EXERCISE INSTRUCTIONS: Copy exactly the stretch of data below from the line with "P/log Q)·O(1/((1−δ) log" through the line with "χ² bound -/", including both of those lines.

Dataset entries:
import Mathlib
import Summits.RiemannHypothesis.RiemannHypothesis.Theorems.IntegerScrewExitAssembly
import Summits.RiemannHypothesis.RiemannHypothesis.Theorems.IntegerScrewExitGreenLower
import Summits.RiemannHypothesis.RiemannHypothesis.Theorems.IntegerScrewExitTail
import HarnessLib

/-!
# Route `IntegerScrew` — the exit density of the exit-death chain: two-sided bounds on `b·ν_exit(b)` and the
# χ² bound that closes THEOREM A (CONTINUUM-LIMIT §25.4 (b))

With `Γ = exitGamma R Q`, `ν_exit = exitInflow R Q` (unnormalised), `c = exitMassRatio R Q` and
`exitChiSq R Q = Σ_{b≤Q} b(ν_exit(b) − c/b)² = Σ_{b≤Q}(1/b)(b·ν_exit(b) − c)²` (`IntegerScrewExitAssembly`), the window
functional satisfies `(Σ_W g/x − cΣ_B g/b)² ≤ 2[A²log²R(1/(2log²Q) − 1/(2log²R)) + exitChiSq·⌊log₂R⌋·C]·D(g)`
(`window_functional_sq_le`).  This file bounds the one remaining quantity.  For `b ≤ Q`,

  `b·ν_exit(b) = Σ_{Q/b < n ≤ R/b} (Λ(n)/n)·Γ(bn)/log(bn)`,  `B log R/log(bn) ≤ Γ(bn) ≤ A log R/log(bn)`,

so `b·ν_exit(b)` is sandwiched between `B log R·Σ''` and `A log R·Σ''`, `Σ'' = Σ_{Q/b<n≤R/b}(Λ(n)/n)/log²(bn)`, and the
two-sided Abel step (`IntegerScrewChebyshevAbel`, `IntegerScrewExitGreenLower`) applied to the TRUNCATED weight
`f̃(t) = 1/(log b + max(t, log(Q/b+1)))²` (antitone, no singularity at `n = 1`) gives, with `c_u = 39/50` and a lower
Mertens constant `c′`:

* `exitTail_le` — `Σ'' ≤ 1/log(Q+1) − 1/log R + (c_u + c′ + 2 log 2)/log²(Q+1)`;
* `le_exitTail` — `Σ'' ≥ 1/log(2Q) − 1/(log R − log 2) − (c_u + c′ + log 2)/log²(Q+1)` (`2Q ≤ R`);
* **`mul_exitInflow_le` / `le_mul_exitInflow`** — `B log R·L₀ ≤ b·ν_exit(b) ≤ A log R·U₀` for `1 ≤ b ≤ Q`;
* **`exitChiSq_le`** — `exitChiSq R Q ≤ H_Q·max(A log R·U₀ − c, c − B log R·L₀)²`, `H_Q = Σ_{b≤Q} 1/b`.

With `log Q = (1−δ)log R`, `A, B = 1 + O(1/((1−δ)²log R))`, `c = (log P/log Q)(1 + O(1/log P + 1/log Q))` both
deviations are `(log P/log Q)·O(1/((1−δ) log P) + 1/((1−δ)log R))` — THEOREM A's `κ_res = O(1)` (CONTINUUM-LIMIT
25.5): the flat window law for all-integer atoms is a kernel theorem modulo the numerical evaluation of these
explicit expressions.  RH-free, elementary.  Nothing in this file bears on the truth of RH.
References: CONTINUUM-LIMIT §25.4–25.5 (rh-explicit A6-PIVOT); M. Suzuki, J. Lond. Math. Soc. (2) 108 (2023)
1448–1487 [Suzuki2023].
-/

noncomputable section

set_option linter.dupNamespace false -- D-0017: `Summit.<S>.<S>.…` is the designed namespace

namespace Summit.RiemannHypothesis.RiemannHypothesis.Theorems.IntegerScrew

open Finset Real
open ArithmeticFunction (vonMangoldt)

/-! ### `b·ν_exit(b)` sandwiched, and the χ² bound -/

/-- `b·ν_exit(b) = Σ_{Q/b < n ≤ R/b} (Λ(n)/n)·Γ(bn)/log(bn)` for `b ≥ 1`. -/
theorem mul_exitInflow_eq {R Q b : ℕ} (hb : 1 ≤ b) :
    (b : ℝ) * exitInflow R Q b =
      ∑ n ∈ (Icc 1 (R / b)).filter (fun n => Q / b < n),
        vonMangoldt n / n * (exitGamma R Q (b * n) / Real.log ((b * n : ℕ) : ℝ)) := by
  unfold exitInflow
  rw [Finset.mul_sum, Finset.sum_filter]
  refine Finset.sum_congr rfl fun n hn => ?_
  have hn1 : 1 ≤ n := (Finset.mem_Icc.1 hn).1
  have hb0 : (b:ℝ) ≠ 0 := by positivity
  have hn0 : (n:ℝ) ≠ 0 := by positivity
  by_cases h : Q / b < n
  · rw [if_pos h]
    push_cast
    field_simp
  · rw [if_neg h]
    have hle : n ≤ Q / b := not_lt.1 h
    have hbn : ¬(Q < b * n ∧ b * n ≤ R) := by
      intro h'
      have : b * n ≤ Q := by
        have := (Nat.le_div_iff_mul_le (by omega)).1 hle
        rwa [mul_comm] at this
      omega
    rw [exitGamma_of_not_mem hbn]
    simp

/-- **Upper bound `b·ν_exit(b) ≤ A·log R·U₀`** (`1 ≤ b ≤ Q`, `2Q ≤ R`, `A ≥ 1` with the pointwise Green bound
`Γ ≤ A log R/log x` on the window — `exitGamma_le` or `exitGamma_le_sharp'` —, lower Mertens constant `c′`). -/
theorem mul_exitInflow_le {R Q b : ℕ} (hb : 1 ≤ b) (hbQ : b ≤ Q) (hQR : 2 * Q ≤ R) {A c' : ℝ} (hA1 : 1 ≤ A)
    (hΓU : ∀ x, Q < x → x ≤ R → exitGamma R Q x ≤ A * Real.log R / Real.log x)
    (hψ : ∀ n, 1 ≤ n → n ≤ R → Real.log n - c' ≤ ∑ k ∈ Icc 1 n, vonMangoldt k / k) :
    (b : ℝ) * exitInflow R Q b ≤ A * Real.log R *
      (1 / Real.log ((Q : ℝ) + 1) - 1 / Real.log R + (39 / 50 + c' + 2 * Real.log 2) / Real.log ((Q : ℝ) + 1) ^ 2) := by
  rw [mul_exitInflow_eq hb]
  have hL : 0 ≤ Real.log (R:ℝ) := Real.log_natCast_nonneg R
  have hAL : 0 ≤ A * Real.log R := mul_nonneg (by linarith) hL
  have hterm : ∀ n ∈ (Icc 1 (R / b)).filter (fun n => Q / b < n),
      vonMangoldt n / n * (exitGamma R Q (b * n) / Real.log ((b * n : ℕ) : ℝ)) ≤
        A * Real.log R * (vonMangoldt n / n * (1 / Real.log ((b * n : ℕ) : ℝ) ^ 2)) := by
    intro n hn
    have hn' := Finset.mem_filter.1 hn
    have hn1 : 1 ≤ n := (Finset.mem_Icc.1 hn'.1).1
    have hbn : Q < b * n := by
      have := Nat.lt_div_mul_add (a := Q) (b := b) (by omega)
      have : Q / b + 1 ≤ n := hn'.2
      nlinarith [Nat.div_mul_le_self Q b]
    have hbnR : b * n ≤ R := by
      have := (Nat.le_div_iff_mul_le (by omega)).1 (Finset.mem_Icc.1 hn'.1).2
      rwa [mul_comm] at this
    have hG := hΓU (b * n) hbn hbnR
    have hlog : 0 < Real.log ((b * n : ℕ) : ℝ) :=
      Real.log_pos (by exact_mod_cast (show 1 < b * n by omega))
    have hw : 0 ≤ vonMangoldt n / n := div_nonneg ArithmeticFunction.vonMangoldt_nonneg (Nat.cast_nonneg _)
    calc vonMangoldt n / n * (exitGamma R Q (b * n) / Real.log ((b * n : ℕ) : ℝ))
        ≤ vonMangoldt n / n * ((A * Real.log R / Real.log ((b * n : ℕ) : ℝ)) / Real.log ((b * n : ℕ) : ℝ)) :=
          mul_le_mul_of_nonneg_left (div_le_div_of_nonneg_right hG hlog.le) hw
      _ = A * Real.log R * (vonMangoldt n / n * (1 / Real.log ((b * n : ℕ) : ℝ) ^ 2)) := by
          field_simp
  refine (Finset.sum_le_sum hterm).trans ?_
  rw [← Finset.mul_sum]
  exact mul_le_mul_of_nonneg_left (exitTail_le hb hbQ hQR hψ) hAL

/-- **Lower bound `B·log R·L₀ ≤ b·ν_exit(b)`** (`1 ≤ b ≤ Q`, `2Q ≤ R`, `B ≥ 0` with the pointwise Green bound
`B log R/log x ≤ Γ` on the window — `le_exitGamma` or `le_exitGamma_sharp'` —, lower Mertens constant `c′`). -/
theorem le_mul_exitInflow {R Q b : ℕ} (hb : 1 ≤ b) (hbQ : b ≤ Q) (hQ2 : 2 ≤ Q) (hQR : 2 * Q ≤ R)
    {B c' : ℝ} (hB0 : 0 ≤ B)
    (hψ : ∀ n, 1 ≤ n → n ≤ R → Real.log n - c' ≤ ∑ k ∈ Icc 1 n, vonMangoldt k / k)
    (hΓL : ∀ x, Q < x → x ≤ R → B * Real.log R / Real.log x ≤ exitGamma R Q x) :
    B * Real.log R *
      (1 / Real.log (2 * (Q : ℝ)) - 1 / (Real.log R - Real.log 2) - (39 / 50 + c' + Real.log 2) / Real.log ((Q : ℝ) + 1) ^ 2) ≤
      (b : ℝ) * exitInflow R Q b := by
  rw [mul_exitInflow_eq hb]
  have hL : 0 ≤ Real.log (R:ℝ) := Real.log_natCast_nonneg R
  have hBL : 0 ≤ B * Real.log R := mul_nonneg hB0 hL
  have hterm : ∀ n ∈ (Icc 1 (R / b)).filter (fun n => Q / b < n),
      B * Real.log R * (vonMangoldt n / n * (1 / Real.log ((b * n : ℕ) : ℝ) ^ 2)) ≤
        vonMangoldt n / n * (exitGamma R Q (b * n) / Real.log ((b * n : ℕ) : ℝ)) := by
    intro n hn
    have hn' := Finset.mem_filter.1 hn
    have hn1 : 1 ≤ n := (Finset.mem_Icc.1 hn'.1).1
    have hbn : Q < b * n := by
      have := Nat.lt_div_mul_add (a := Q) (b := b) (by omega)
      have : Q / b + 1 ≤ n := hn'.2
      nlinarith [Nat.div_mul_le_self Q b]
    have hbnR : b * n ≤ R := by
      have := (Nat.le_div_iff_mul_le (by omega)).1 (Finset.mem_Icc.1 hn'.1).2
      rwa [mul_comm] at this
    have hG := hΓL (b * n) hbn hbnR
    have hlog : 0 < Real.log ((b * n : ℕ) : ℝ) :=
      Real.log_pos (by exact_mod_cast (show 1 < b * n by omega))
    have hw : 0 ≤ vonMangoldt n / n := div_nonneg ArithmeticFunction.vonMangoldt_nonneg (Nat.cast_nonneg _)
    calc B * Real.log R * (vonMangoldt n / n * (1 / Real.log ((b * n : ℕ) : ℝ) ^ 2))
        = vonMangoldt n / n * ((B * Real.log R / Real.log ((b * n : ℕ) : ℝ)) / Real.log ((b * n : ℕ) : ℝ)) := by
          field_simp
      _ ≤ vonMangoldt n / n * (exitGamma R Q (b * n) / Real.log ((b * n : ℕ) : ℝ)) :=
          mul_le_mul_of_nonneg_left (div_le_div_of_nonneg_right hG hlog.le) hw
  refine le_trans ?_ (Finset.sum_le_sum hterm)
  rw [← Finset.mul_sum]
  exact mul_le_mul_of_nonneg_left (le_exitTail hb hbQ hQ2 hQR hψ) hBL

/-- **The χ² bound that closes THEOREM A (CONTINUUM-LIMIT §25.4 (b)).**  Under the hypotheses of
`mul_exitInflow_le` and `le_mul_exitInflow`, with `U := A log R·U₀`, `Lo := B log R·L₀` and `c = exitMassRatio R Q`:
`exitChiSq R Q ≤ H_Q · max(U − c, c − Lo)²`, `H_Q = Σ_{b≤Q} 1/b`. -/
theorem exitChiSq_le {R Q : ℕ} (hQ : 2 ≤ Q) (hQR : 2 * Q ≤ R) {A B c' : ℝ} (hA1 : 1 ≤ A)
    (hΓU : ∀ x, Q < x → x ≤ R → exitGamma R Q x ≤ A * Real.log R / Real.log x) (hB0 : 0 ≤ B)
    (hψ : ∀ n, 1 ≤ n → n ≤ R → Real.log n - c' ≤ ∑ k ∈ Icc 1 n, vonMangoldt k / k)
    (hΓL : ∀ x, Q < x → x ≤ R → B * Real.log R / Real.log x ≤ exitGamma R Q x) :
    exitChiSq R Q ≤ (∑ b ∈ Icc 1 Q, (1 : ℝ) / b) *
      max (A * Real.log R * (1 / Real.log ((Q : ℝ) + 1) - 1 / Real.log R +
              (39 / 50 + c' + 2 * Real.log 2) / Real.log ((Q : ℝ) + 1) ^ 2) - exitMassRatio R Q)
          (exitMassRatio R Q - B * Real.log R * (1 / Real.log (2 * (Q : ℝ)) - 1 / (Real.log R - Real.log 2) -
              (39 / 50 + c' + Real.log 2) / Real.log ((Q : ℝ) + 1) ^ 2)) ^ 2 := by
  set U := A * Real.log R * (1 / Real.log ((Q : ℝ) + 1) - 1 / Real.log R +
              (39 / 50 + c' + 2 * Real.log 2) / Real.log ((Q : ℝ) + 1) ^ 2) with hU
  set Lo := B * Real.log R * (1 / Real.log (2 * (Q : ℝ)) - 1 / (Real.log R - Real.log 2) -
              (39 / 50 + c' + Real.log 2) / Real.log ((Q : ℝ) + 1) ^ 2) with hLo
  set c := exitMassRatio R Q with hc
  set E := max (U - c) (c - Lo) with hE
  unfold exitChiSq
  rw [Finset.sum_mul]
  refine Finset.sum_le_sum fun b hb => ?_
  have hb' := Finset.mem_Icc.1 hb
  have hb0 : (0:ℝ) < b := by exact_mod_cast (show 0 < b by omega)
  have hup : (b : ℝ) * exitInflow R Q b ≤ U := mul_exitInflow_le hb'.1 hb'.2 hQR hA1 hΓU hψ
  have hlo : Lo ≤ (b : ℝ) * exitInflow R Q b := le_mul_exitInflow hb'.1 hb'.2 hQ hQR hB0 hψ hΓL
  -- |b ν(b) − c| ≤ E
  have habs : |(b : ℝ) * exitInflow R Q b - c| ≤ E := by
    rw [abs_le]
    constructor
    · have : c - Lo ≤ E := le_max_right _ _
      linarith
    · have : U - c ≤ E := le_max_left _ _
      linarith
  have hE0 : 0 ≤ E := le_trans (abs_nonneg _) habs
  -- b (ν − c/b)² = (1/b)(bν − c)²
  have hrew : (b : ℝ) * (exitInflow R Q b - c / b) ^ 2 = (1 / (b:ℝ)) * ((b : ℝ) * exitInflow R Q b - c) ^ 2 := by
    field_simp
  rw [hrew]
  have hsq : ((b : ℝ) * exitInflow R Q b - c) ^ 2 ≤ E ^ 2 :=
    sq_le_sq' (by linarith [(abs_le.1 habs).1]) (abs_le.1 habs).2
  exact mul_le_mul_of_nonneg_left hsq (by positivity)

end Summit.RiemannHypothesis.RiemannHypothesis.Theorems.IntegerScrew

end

THE ANSWER:
deviations are `(log P/log Q)·O(1/((1−δ) log P) + 1/((1−δ)log R))` — THEOREM A's `κ_res = O(1)` (CONTINUUM-LIMIT
25.5): the flat window law for all-integer atoms is a kernel theorem modulo the numerical evaluation of these
explicit expressions.  RH-free, elementary.  Nothing in this file bears on the truth of RH.
References: CONTINUUM-LIMIT §25.4–25.5 (rh-explicit A6-PIVOT); M. Suzuki, J. Lond. Math. Soc. (2) 108 (2023)
1448–1487 [Suzuki2023].
-/

noncomputable section

set_option linter.dupNamespace false -- D-0017: `Summit.<S>.<S>.…` is the designed namespace

namespace Summit.RiemannHypothesis.RiemannHypothesis.Theorems.IntegerScrew

open Finset Real
open ArithmeticFunction (vonMangoldt)

/-! ### `b·ν_exit(b)` sandwiched, and the χ² bound -/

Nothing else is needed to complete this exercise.